WHAT TO DO: Write out the stretch of lines below that begins at the line with "10–36, arXiv:1202.5476, §3.4." and ends at the line with "rw [Function.iterate_succ_apply']", including both, exactly as given and nothing more.

"""

import Mathlib
import Summits.ValiantsHypothesis.ValiantsHypothesis.Theorems.ContractivityPricePriceOfContractivityStubNCauchyCoeff
import Summits.ValiantsHypothesis.ValiantsHypothesis.Theorems.ContractivityPricePriceOfContractivityStubNGramStein
import Summits.ValiantsHypothesis.ValiantsHypothesis.Theorems.ContractivityPricePriceOfContractivityStubNContraction
import Summits.ValiantsHypothesis.ValiantsHypothesis.Theorems.ContractivityPricePriceOfContractivityStubNAssembly
import HarnessLib

/-!
# Crux `PriceOfContractivity` (stmt-ValiantsHypothesis-10583), line `registered` — stub
# `stub_normHalvingOne_oneClassOneSingleton` (norm halving `NH₁` for ONE colour class plus ONE further
# row, UNCONDITIONAL)

Route `ValiantsHypothesis/ContractivityPrice`, crux K1
(`Summit.ValiantsHypothesis.ValiantsHypothesis.Theses.ContractivityPrice.PriceOfContractivity`).  The open
composing stub `stub_normHalvingOne` (`NH₁`) of the lead's skeleton asks: a Sylvester pencil
`1 + diag (X ∘ κ) · K` with `‖K‖_op ≤ 2` whose determinant has no zero on the closed polydisc of radius `2`
is re-realized, at size `R' ≤ 2 ^ ((log₂ n + c) ^ c) · R`, by a matrix `K'` with `‖K'‖_op ≤ 1`.

This file closes the registered partial case `stub_normHalvingOne_oneClassOneSingleton` (skeleton rev 17,
lead c4): all rows but at most one carry one colour `x` (profiles `(n)` and `(n, 1)`; Doyle's
`2S + F ≤ 3` regime with `S = F = 1`), UNCONDITIONALLY, with `c = 2` (size `R' ≤ R + 2`), by the WEIGHTED
MODEL-SPACE COLLIGATION: writing the pencil determinant as `a(ξ) + y · b(ξ)` (`a = det (1 + ξA)`,
`|b| ≤ |a|/2` on `|ξ| ≤ 2`), `φ = b/a` is realized on the model space `{u/a : deg u ≤ N+1}` normed by
`‖g‖² = Σ_k |ĝ(k)|² 2^k`, whose backward shift `S` satisfies the Stein identity
`‖g‖² = |g(0)|² + 2‖Sg‖²`; Cauchy's estimate gives `‖φ‖² ≤ 1/2`, and the colligation
`[[−TST⁻¹, √2 T(Sφ)], [−(1/√2) ev₀ T⁻¹, φ(0)]]` (`T*T` = Gram matrix) is a contraction whose `x`-block
has characteristic polynomial EXACTLY `a` and whose Schur complement is `φ`.  The four pieces are the
landed `stubN_cauchyCoeff` (N1), `stubN_gramStein` (N2), `stubN_contraction` (N3), `stubN_assembly`
(N4, which takes N1–N3 as hypotheses); this file is the one-line composition.  Folklore one-variable
function theory and linear algebra; no cited facts.
-/

noncomputable section

-- `Summit.<Summit>.<Problem>` repeats `ValiantsHypothesis` by the tree's layout convention (D-0017).
set_option linter.dupNamespace false

namespace Summit.ValiantsHypothesis.ValiantsHypothesis.Theorems.PriceOfContractivity.NormHalvingModelSpace

open Matrix

/-- **Registered partial case of the norm halving `NH₁` (crux `PriceOfContractivity`, line `registered`,
stub `stub_normHalvingOne_oneClassOneSingleton`): one colour class plus at most one further row,
UNCONDITIONAL, `c = 2`.**  If all rows of the Sylvester pencil but at most one carry the same colour,
then a re-realization with `‖K'‖_op ≤ 1` exists at size `R' ≤ 2 ^ ((log₂ n + 2) ^ 2) · R` (in fact
`R' ≤ R + 2`).  Composition of the landed pieces N4 (assembly) with N1 (Cauchy coefficient bound), N2
(Gram matrix / Stein identity) and N3 (the contraction). [folklore: weighted model-space (de
Branges–Rovnyak-type) colligation; this line's construction, NOTES.md §M1 of lead c4] -/
theorem stub_normHalvingOne_oneClassOneSingleton :
    ∃ c : ℕ, ∀ (n R : ℕ) {σ : Type} [Fintype σ] (K : Matrix (Fin R) (Fin R) ℂ) (κ : Fin R → σ),
      (∃ x : σ, Nat.card {i : Fin R // κ i ≠ x} ≤ 1) →
      R ≤ 2 ^ ((Nat.log 2 n + c + 2) ^ (c + 2)) →
      Fintype.card σ ≤ n →
      (1 + Matrix.diagonal (fun i => MvPolynomial.X (κ i)) * K.map (fun a : ℂ => (MvPolynomial.C a : MvPolynomial σ ℂ))).det.totalDegree ≤ n →
      ‖Matrix.toEuclideanCLM (𝕜 := ℂ) K‖ ≤ 2 →
      (∀ z : σ → ℂ, (∀ j, ‖z j‖ ≤ 2) → MvPolynomial.eval z (1 + Matrix.diagonal (fun i => MvPolynomial.X (κ i)) * K.map (fun a : ℂ => (MvPolynomial.C a : MvPolynomial σ ℂ))).det ≠ 0) →
      ∃ R' ≤ 2 ^ ((Nat.log 2 n + c) ^ c) * R, ∃ (K' : Matrix (Fin R') (Fin R') ℂ) (κ' : Fin R' → σ),
        ‖Matrix.toEuclideanCLM (𝕜 := ℂ) K'‖ ≤ 1 ∧
        (1 + Matrix.diagonal (fun i => MvPolynomial.X (κ i)) * K.map (fun a : ℂ => (MvPolynomial.C a : MvPolynomial σ ℂ))).det =
          (1 + Matrix.diagonal (fun i => MvPolynomial.X (κ' i)) * K'.map (fun a : ℂ => (MvPolynomial.C a : MvPolynomial σ ℂ))).det :=
  stubN_assembly stubN_cauchyCoeff stubN_gramStein stubN_contraction

end Summit.ValiantsHypothesis.ValiantsHypothesis.Theorems.PriceOfContractivity.NormHalvingModelSpace
/-- **The Lieb–Robinson bound** (finite volume, abstract grading). Let `Φ` be a local interaction
on the finite site set `Λ` with `Σ_{Z ∋ x} ‖Φ Z‖ ≤ J` for all sites `x` (`0 ≤ J`) and `#Z ≤ V`
whenever `Φ Z ≠ 0` (`1 ≤ V`); let `A ∈ 𝔄_X`, `B ∈ 𝔄_Y`, and let `δ : Finset Λ → ℕ` be a grading with
`δ Z > 0 ⟹ Z ∩ Y = ∅` and `δ Z ≤ δ Z' + 1` whenever `Φ Z' ≠ 0` and `Z' ∩ Z ≠ ∅` (e.g.
`δ Z = ⌈d(Z, Y)/R⌉` for an interaction of range `R`). Then for every `μ ≥ 0` and every time `t`,

`‖[τ_t(A), B]‖ ≤ 2 ‖A‖ ‖B‖ (#X/V) exp(−μ δ(X) + 2 e^μ V J |t|)`,

`τ_t` the Heisenberg dynamics of `H = Σ_Z Φ Z`. With the metric grading this is the Lieb–Robinson
bound in the form of Nachtergaele–Sims, CMP **265** (2006) 119, Theorem 1 (single-site `A`; for
`B ∈ 𝔄_Y`: "`‖[τ_t(A),B]‖ ≤ 2|Y| ‖A‖‖B‖ e^{2|t|‖Φ‖_λ − λ d(x,Y)}`", arXiv:math-ph/0506030 p. 4) and
of Nachtergaele–Ogata–Sims, JSP **124** (2006) 1, Theorem 2.1 (multi-site `A ∈ 𝔄_X`); originally
Lieb–Robinson, CMP **28** (1972) 251. Negative times are reduced to positive ones by `Φ ↦ −Φ`.
[cite: NachtergaeleSimsCMP2006, Thm 1 (arXiv:math-ph/0506030 p. 4)] -/
theorem norm_comm_heisenbergEvolution_le_exp {Φ : Interaction Λ q} (hΦ : Φ.IsLocal)
    {X Y : Finset Λ} {A B : Op Λ q} (hA : IsSupportedOn A X) (hB : IsSupportedOn B Y)
    (δ : Finset Λ → ℕ) (hδY : ∀ Z, 0 < δ Z → Disjoint Z Y)
    (hδ : ∀ Z Z', Φ Z' ≠ 0 → ¬ Disjoint Z' Z → δ Z ≤ δ Z' + 1) (hX : 0 < δ X) {J : ℝ}
    (hJ0 : 0 ≤ J) (hJ : ∀ x : Λ, ∑ Z ∈ univ.filter (fun Z : Finset Λ => x ∈ Z), ‖Φ Z‖ ≤ J)
    {V : ℕ} (hV1 : 1 ≤ V) (hV : ∀ Z, Φ Z ≠ 0 → #Z ≤ V) {μ : ℝ} (hμ : 0 ≤ μ) (t : ℝ) :
    ‖heisenbergEvolution (localHamiltonian Φ univ) t A * B -
        B * heisenbergEvolution (localHamiltonian Φ univ) t A‖ ≤
      2 * ‖A‖ * ‖B‖ * (#X / V) * Real.exp (-(μ * δ X) + 2 * Real.exp μ * V * J * |t|) := by
  rcases le_or_gt 0 t with ht | ht
  · rw [abs_of_nonneg ht]
    exact norm_comm_heisenbergEvolution_le_exp_of_nonneg hΦ hA hB δ hδY hδ hX hJ0 hJ hV1 hV hμ ht
  · -- negative times: pass to `-Φ` and `-t`
    rw [abs_of_neg ht, ← heisenbergEvolution_neg_localHamiltonian Φ t A]
    have hneg : ∀ Z, (-Φ) Z = -(Φ Z) := fun Z => rfl
    have hδ' : ∀ Z Z', (-Φ) Z' ≠ 0 → ¬ Disjoint Z' Z → δ Z ≤ δ Z' + 1 := fun Z Z' h =>
      hδ Z Z' (by rwa [hneg, neg_ne_zero] at h)
    have hJ' : ∀ x : Λ, ∑ Z ∈ univ.filter (fun Z : Finset Λ => x ∈ Z), ‖(-Φ) Z‖ ≤ J :=
      fun x => by simpa only [hneg, norm_neg] using hJ x
    have hV' : ∀ Z, (-Φ) Z ≠ 0 → #Z ≤ V := fun Z h => hV Z (by rwa [hneg, neg_ne_zero] at h)
    exact norm_comm_heisenbergEvolution_le_exp_of_nonneg hΦ.neg hA hB δ hδY hδ' hX hJ0 hJ' hV1
      hV' hμ (neg_nonneg.mpr ht.le)
import Mathlib
import Literature.LinearAlgebra.Matrix.AdjugateKernelLine
import Literature.Probability.LatticeModels.TemperleyLiebBaxterization
import Literature.Probability.Percolation.DiagonalColumnPatterns
import Literature.Probability.Percolation.DiagonalStripTransferExplicit
import Literature.Probability.Percolation.DiagonalStripDoeblin
import Literature.Probability.Percolation.DiagonalStripStationary
import Literature.Probability.Percolation.DiagonalStripLumping
import Literature.Probability.Percolation.DiagonalStripTransferInhomogeneous
import Literature.Probability.Percolation.DiagonalStripTransferInterlacingTwoRow
import Literature.Probability.Percolation.DiagonalStripGenericRapidities
import Literature.Probability.Percolation.DiagonalStripGenericSwap
import HarnessLib

/-!
# Generic simplicity of the ground state of Ikhlef–Ponsaing's transfer matrix

Topic `Literature/Probability/Percolation`. Ikhlef–Ponsaing (J. Stat. Phys. 149 (2012),
arXiv:1202.5476) §3.4 use that "the ground state [of `t(w; z⃗)`] is unique" to derive the qKZ
equations from the interlacing relations. This file proves that statement in the generic setting
of `DiagonalStripGenericRapidities.lean` (rapidities = indeterminates of `Frac ℂ[w, z_1, z_2, …]`,
`q` a primitive cube root of unity): **`ipTransferMatrixW_fixed_proportional`** — any two vectors
`ψ` with `ψ(Q') = Σ_Q t(w; z⃗)(Q → Q') ψ(Q)` are proportional — and
**`exists_ipTransferMatrixW_fixed_ne_zero`** — a nonzero one exists (with polynomial components:
`exists_ipTransferMatrixW_fixed_polynomial`).

Proof (rank semicontinuity through adjugates): at the percolation point `w = w₀` (`w₀² = -q`),
`z_k = 1` all tile weights equal `1/2` (`eval_ipNumPoly`, `eval_ipDenPoly`) and `t` becomes the
lumped two-layer kernel of the dictionary, whose fixed space is the line of `π̄`
(`eq_smul_ipStationaryL_of_ipTwoLayerW_half`, from the Doeblin contraction of
`DiagonalStripDoeblin.lean` / `DiagonalStripLumping.lean`; transported to `ℂ` by real and imaginary
parts); hence `adj(t(½) - 1) ≠ 0` (`Literature.LinearAlgebra.Matrix.adjugate_ne_zero_of_vecMul_line`);
clearing denominators (`ipTransferWR`, `ipNumPoly`, `ipDenPoly`, `ipNMat = Δ·(t - 1)` as a polynomial
matrix, `mapMatrix_toRF_ipNMat`, `mapMatrix_eval_ipNMat`) and using that adjugates commute with
ring homomorphisms, `adj(t(w; z⃗) - 1) ≠ 0` over the rapidity field
(`adjugate_ipTMat_complex_sub_one_ne_zero`), so its left kernel is a line.

## References

* Y. Ikhlef, A. K. Ponsaing, J. Stat. Phys. 149 (2012) 10–36, arXiv:1202.5476, §3.4.
  [IkhlefPonsaing2012]
-/

namespace Literature.Probability.Percolation

open Literature.Probability.LatticeModels Literature.LinearAlgebra.Matrix

variable {m : ℕ}

/-! ### The fixed space of the percolation-point transfer matrix is the line of `π̄` -/

section FixedSpace

/-- A lumped law vanishes off lump-fixed patterns. [folklore] -/
theorem lumpLaw_eq_zero_of_lump_ne (μ : ColPattern m → ℝ) {Q : ColPattern m} (h : lump Q ≠ Q) :
    lumpLaw μ Q = 0 := by
  unfold lumpLaw
  refine Finset.sum_eq_zero fun P hP => ?_
  exfalso
  have hPQ := (Finset.mem_filter.1 hP).2
  exact h (by rw [← hPQ, lump_lump])

/-- **A fixed signed vector of total mass `0` vanishes** (Doeblin contraction upstairs).
[cite: IkhlefPonsaing2012, §3.4] -/
theorem eq_zero_of_fixed_of_sum_eq_zero (ν : ColPattern m → ℝ) (hν0 : ∑ Q, ν Q = 0)
    (hsupp : ∀ Q, lump Q ≠ Q → ν Q = 0)
    (hfix : pushLawL m 1 (pushLawL m 0 ν) = ν) : ν = 0 := by
  set ε := (1 / 2 : ℝ) ^ ((m + 1) * (m + 1)) with hε
  have hε1 : ε ≤ 1 := pow_le_one₀ (by norm_num) (by norm_num)
  have hε0 : 0 < ε := by positivity
  set f : (ColPattern m → ℝ) → (ColPattern m → ℝ) := fun x => pushLaw m 1 (pushLaw m 0 x) with hf
  have hsum0 : ∀ n, ∑ P, (f^[n] ν) P = 0 := by
    intro n
    induction n with
    | zero => simpa using hν0
    | succ n ih => rw [Function.iterate_succ_apply', hf, sum_pushLaw, sum_pushLaw, ih]
  have hcontr : ∀ n, l1 (f^[n] ν) ≤ ((1 - ε) * (1 - ε)) ^ n * l1 ν := by
    intro n
    induction n with
    | zero => simp
    | succ n ih =>
      rw [Function.iterate_succ_apply']
      have h0 : ∑ P, pushLaw m 0 (f^[n] ν) P = 0 := by rw [sum_pushLaw, hsum0]
      calc l1 (pushLaw m 1 (pushLaw m 0 (f^[n] ν)))
          ≤ (1 - ε) * l1 (pushLaw m 0 (f^[n] ν)) := l1_pushLaw_le 1 _ h0
        _ ≤ (1 - ε) * ((1 - ε) * l1 (f^[n] ν)) :=
            mul_le_mul_of_nonneg_left (l1_pushLaw_le 0 _ (hsum0 n)) (sub_nonneg.2 hε1)
        _ ≤ (1 - ε) * ((1 - ε) * (((1 - ε) * (1 - ε)) ^ n * l1 ν)) :=
            mul_le_mul_of_nonneg_left (mul_le_mul_of_nonneg_left ih (sub_nonneg.2 hε1)) (sub_nonneg.2 hε1)
        _ = ((1 - ε) * (1 - ε)) ^ (n + 1) * l1 ν := by ring
  -- downstairs the iterates are constant, equal to `ν`
  have hlump : ∀ n, lumpLaw (f^[n] ν) = ν := by
    intro n
    induction n with
    | zero => rw [Function.iterate_zero, id_eq, lumpLaw_eq_self hsupp]
    | succ n ih =>
      rw [Function.iterate_succ_apply', hf]
      show lumpLaw (pushLaw m 1 (pushLaw m 0 (f^[n] ν))) = _
      rw [lumpLaw_pushLaw, lumpLaw_pushLaw, ih, hfix]
  have hbound : ∀ n, l1 ν ≤ ((1 - ε) * (1 - ε)) ^ n * l1 ν := fun n =>
    (hlump n ▸ l1_lumpLaw_le (f^[n] ν)).trans (hcontr n)
  have hl1nn : 0 ≤ l1 ν := Finset.sum_nonneg fun P _ => abs_nonneg _
  have hq1 : (1 - ε) * (1 - ε) < 1 := by nlinarith
  have hq0 : 0 ≤ (1 - ε) * (1 - ε) := mul_nonneg (sub_nonneg.2 hε1) (sub_nonneg.2 hε1)
  have hlim : Filter.Tendsto (fun n => ((1 - ε) * (1 - ε)) ^ n * l1 ν) Filter.atTop (nhds 0) := by
    simpa using (tendsto_pow_atTop_nhds_zero_of_lt_one hq0 hq1).mul_const (l1 ν)
  have hl1 : l1 ν = 0 := le_antisymm (ge_of_tendsto' hlim hbound) hl1nn
  funext Q
  have := (Finset.sum_eq_zero_iff_of_nonneg fun P _ => abs_nonneg (ν P)).1 hl1 Q (Finset.mem_univ Q)
  rwa [abs_eq_zero] at this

"""

ANSWER SPACE:
* Y. Ikhlef, A. K. Ponsaing, J. Stat. Phys. 149 (2012) 10–36, arXiv:1202.5476, §3.4.
  [IkhlefPonsaing2012]
-/

namespace Literature.Probability.Percolation

open Literature.Probability.LatticeModels Literature.LinearAlgebra.Matrix

variable {m : ℕ}

/-! ### The fixed space of the percolation-point transfer matrix is the line of `π̄` -/

section FixedSpace

/-- A lumped law vanishes off lump-fixed patterns. [folklore] -/
theorem lumpLaw_eq_zero_of_lump_ne (μ : ColPattern m → ℝ) {Q : ColPattern m} (h : lump Q ≠ Q) :
    lumpLaw μ Q = 0 := by
  unfold lumpLaw
  refine Finset.sum_eq_zero fun P hP => ?_
  exfalso
  have hPQ := (Finset.mem_filter.1 hP).2
  exact h (by rw [← hPQ, lump_lump])

/-- **A fixed signed vector of total mass `0` vanishes** (Doeblin contraction upstairs).
[cite: IkhlefPonsaing2012, §3.4] -/
theorem eq_zero_of_fixed_of_sum_eq_zero (ν : ColPattern m → ℝ) (hν0 : ∑ Q, ν Q = 0)
    (hsupp : ∀ Q, lump Q ≠ Q → ν Q = 0)
    (hfix : pushLawL m 1 (pushLawL m 0 ν) = ν) : ν = 0 := by
  set ε := (1 / 2 : ℝ) ^ ((m + 1) * (m + 1)) with hε
  have hε1 : ε ≤ 1 := pow_le_one₀ (by norm_num) (by norm_num)
  have hε0 : 0 < ε := by positivity
  set f : (ColPattern m → ℝ) → (ColPattern m → ℝ) := fun x => pushLaw m 1 (pushLaw m 0 x) with hf
  have hsum0 : ∀ n, ∑ P, (f^[n] ν) P = 0 := by
    intro n
    induction n with
    | zero => simpa using hν0
    | succ n ih => rw [Function.iterate_succ_apply', hf, sum_pushLaw, sum_pushLaw, ih]
  have hcontr : ∀ n, l1 (f^[n] ν) ≤ ((1 - ε) * (1 - ε)) ^ n * l1 ν := by
    intro n
    induction n with
    | zero => simp
    | succ n ih =>
      rw [Function.iterate_succ_apply']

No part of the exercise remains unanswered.